Stored items

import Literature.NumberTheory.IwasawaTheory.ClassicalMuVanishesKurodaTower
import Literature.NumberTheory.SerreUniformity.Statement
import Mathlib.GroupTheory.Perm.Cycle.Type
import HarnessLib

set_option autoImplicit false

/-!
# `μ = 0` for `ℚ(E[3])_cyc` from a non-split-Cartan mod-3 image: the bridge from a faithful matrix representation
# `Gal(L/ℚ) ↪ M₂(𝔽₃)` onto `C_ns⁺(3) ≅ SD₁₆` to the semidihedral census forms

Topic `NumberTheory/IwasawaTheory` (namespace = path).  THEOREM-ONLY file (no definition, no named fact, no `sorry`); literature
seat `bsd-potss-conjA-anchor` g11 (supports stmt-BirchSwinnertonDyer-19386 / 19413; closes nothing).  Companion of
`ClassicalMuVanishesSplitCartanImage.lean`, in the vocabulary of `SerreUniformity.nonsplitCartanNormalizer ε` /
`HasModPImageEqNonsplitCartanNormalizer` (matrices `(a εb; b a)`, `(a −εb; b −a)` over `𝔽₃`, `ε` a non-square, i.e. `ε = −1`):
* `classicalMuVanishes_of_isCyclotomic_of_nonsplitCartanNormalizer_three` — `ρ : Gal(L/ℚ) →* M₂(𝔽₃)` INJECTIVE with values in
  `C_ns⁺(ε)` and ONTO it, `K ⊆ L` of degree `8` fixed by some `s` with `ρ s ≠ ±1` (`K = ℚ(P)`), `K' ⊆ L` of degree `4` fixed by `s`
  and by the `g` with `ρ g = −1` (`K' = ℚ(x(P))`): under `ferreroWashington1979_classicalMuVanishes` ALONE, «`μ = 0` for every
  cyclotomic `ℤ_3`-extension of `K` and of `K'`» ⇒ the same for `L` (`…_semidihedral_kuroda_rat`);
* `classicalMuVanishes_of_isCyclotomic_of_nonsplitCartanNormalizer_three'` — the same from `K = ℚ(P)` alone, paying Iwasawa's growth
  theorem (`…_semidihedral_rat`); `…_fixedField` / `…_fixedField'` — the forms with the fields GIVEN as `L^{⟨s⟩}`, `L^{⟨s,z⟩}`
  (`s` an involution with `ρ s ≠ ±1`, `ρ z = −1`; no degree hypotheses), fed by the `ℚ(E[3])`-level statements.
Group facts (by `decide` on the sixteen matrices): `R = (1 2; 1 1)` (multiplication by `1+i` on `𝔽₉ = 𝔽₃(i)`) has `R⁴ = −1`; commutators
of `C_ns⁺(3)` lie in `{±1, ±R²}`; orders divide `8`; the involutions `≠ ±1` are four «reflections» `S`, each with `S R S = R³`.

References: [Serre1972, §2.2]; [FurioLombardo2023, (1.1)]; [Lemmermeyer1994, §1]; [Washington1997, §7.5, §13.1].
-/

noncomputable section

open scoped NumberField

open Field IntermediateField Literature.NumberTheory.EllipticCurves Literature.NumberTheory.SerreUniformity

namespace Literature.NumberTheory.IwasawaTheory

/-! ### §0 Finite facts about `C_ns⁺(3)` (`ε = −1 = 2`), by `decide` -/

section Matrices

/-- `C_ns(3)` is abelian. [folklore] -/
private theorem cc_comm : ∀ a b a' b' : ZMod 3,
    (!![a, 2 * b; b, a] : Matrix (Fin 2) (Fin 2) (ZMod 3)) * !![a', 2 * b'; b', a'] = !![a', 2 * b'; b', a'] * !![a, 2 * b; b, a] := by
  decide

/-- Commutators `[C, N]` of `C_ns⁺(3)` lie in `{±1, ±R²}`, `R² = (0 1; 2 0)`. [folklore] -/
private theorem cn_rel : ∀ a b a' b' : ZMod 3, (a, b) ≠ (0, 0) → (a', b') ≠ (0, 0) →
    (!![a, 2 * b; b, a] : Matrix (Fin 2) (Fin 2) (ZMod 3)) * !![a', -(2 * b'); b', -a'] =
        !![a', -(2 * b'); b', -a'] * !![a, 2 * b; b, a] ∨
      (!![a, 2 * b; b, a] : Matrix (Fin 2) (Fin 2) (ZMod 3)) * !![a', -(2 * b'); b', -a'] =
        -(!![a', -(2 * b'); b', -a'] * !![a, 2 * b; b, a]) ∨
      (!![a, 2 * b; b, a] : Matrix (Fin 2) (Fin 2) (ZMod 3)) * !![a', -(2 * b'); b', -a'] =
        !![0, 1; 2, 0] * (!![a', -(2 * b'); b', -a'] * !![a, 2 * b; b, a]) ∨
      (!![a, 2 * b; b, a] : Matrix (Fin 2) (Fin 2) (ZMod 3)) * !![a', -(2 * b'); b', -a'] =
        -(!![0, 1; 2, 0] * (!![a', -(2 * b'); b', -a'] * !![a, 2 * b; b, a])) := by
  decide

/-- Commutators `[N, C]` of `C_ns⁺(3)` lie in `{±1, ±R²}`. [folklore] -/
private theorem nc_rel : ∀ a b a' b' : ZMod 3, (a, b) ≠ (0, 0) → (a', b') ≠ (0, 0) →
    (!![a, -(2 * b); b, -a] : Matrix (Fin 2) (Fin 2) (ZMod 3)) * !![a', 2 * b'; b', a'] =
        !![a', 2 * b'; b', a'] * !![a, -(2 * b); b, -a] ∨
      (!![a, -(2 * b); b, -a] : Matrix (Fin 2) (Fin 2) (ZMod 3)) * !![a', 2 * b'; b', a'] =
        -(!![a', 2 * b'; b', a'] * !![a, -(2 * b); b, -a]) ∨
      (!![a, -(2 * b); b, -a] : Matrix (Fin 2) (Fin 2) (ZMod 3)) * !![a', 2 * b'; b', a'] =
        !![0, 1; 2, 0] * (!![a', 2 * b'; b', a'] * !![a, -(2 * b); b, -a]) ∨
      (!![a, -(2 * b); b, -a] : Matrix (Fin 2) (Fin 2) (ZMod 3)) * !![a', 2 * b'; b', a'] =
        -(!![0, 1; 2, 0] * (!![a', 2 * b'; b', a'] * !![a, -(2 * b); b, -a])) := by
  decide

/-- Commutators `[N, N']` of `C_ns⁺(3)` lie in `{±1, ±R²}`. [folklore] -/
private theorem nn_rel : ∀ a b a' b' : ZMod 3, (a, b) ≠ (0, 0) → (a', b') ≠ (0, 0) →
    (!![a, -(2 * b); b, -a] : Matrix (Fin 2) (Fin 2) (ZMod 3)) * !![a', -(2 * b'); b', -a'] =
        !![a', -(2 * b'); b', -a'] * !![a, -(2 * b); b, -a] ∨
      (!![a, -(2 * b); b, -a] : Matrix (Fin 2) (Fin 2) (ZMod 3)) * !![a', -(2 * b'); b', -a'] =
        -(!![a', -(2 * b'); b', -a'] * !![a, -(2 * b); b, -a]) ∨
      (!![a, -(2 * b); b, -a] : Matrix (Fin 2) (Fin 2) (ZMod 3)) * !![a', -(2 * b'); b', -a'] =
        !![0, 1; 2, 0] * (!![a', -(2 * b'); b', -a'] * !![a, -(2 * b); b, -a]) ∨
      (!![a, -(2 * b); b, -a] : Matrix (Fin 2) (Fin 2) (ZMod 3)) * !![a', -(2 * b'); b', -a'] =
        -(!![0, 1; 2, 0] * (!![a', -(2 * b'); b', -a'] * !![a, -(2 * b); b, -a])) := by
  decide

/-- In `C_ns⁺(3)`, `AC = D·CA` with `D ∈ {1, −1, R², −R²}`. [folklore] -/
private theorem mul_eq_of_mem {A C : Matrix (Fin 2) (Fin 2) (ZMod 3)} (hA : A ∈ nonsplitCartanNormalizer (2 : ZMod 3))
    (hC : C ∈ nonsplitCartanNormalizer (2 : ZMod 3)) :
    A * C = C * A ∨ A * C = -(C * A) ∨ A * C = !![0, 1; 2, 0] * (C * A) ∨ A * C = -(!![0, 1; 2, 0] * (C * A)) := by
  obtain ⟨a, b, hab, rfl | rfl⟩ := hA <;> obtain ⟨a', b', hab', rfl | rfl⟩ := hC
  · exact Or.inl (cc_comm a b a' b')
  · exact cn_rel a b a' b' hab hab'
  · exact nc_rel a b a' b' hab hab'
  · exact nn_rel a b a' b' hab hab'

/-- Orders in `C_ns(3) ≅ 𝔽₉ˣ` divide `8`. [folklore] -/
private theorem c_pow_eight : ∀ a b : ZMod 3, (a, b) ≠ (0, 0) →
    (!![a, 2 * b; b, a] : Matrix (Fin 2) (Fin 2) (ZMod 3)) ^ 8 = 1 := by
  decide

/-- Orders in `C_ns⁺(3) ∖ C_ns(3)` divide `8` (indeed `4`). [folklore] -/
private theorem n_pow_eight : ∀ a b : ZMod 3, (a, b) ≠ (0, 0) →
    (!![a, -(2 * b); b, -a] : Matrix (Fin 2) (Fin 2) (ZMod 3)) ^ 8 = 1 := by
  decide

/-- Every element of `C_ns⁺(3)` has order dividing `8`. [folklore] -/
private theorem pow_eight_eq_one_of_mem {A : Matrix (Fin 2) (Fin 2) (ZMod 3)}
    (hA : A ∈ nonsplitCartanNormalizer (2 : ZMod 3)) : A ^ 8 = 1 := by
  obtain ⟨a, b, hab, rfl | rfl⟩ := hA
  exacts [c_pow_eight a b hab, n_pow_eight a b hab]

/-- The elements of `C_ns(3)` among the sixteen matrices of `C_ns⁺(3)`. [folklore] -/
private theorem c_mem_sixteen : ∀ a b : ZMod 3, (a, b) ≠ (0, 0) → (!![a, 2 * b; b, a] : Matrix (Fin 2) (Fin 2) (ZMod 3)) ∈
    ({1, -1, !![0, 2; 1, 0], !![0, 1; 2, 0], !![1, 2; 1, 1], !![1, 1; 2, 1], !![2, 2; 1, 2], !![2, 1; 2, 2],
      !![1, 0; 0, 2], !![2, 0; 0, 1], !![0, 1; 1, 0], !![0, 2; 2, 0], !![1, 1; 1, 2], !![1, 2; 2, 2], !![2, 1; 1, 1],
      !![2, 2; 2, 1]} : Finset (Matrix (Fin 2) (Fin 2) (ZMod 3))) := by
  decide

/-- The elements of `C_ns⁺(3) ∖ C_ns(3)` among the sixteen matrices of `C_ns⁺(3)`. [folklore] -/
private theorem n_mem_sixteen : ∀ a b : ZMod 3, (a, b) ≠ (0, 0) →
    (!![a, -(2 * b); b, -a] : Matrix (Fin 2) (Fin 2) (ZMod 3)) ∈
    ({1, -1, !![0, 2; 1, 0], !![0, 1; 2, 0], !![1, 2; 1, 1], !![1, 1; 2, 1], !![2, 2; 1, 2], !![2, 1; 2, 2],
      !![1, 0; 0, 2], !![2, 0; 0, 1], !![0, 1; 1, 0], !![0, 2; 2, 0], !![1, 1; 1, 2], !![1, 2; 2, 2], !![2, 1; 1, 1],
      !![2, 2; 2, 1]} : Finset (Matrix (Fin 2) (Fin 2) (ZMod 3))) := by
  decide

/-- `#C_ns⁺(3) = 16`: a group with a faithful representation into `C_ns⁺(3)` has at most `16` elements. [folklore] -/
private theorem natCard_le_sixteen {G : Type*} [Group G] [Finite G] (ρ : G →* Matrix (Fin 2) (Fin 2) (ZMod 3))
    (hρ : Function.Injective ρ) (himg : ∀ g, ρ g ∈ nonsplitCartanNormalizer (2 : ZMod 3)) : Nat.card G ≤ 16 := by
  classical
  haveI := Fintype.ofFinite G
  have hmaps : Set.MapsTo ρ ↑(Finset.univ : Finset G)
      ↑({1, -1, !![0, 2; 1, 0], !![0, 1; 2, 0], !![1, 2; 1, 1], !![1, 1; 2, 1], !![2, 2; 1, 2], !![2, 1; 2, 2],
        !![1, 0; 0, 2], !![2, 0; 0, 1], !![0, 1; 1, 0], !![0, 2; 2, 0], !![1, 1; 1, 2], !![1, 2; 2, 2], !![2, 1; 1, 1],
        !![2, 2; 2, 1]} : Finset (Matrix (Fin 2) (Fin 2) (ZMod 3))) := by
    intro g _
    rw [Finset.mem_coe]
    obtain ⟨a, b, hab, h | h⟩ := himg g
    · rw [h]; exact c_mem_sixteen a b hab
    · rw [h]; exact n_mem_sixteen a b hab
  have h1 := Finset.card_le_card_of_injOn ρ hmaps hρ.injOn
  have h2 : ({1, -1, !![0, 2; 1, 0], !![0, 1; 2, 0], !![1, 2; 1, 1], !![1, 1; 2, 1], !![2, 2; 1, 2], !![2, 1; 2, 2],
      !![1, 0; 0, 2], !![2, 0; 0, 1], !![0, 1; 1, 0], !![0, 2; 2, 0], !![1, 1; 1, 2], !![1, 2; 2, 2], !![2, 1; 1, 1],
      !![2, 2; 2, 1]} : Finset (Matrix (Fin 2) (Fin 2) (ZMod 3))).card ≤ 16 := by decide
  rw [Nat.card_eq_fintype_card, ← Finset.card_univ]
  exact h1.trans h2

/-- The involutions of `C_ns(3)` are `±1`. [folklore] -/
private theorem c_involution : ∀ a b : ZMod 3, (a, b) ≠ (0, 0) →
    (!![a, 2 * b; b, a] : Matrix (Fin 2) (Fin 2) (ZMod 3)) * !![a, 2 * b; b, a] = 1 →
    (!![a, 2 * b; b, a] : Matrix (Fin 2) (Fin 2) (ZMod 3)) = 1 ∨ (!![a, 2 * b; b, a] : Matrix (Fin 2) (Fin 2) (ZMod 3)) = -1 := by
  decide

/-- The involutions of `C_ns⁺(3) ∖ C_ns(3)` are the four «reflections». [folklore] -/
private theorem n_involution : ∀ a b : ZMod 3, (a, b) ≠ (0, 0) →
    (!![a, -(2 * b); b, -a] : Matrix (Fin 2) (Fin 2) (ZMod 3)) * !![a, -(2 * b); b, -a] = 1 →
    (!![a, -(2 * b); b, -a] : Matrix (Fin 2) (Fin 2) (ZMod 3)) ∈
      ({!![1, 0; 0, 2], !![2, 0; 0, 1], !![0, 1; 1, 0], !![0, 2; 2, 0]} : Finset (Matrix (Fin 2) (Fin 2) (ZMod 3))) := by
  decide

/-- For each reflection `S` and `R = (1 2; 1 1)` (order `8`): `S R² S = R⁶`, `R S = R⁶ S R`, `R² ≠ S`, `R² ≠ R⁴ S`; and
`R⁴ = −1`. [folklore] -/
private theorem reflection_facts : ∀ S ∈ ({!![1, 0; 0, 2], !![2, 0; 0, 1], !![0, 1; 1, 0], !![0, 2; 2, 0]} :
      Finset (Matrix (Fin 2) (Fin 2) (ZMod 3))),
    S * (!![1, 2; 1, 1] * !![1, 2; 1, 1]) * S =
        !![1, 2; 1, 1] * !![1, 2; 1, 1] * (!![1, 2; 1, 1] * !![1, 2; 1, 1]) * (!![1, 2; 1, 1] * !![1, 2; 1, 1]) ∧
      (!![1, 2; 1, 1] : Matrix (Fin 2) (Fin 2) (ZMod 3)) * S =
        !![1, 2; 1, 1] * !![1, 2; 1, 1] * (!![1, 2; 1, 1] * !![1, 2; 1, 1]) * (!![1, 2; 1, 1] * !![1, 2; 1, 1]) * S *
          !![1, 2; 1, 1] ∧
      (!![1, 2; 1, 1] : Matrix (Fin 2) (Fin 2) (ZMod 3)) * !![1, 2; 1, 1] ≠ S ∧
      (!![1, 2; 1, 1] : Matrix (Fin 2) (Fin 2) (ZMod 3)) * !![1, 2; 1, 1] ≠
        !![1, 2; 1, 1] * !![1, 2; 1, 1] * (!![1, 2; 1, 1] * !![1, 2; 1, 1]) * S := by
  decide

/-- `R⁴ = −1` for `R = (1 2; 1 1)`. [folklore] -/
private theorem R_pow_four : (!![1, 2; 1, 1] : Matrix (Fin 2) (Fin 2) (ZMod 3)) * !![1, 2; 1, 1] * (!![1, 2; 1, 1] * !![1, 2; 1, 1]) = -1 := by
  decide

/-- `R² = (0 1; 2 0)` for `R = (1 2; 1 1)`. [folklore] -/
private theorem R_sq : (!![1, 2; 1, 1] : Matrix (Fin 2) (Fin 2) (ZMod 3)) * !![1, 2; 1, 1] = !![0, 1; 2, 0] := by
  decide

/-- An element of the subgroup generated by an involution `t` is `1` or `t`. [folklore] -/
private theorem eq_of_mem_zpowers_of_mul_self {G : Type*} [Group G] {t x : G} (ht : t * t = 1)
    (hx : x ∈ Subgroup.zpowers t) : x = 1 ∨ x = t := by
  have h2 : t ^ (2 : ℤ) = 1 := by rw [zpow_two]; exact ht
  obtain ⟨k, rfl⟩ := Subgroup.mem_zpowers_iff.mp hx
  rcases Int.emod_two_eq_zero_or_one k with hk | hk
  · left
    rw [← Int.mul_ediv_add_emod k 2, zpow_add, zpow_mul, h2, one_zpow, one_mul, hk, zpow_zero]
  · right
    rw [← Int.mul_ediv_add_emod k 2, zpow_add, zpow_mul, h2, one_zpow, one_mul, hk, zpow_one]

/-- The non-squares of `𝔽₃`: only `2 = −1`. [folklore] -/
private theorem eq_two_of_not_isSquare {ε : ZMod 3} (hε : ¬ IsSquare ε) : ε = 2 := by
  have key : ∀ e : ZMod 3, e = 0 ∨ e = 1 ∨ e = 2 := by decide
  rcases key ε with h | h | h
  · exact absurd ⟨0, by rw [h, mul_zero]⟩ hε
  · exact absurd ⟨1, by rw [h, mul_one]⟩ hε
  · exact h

Activity
Across all the entries above, how many lines have the word "degree" in them? Only the number, please.

Written solution
2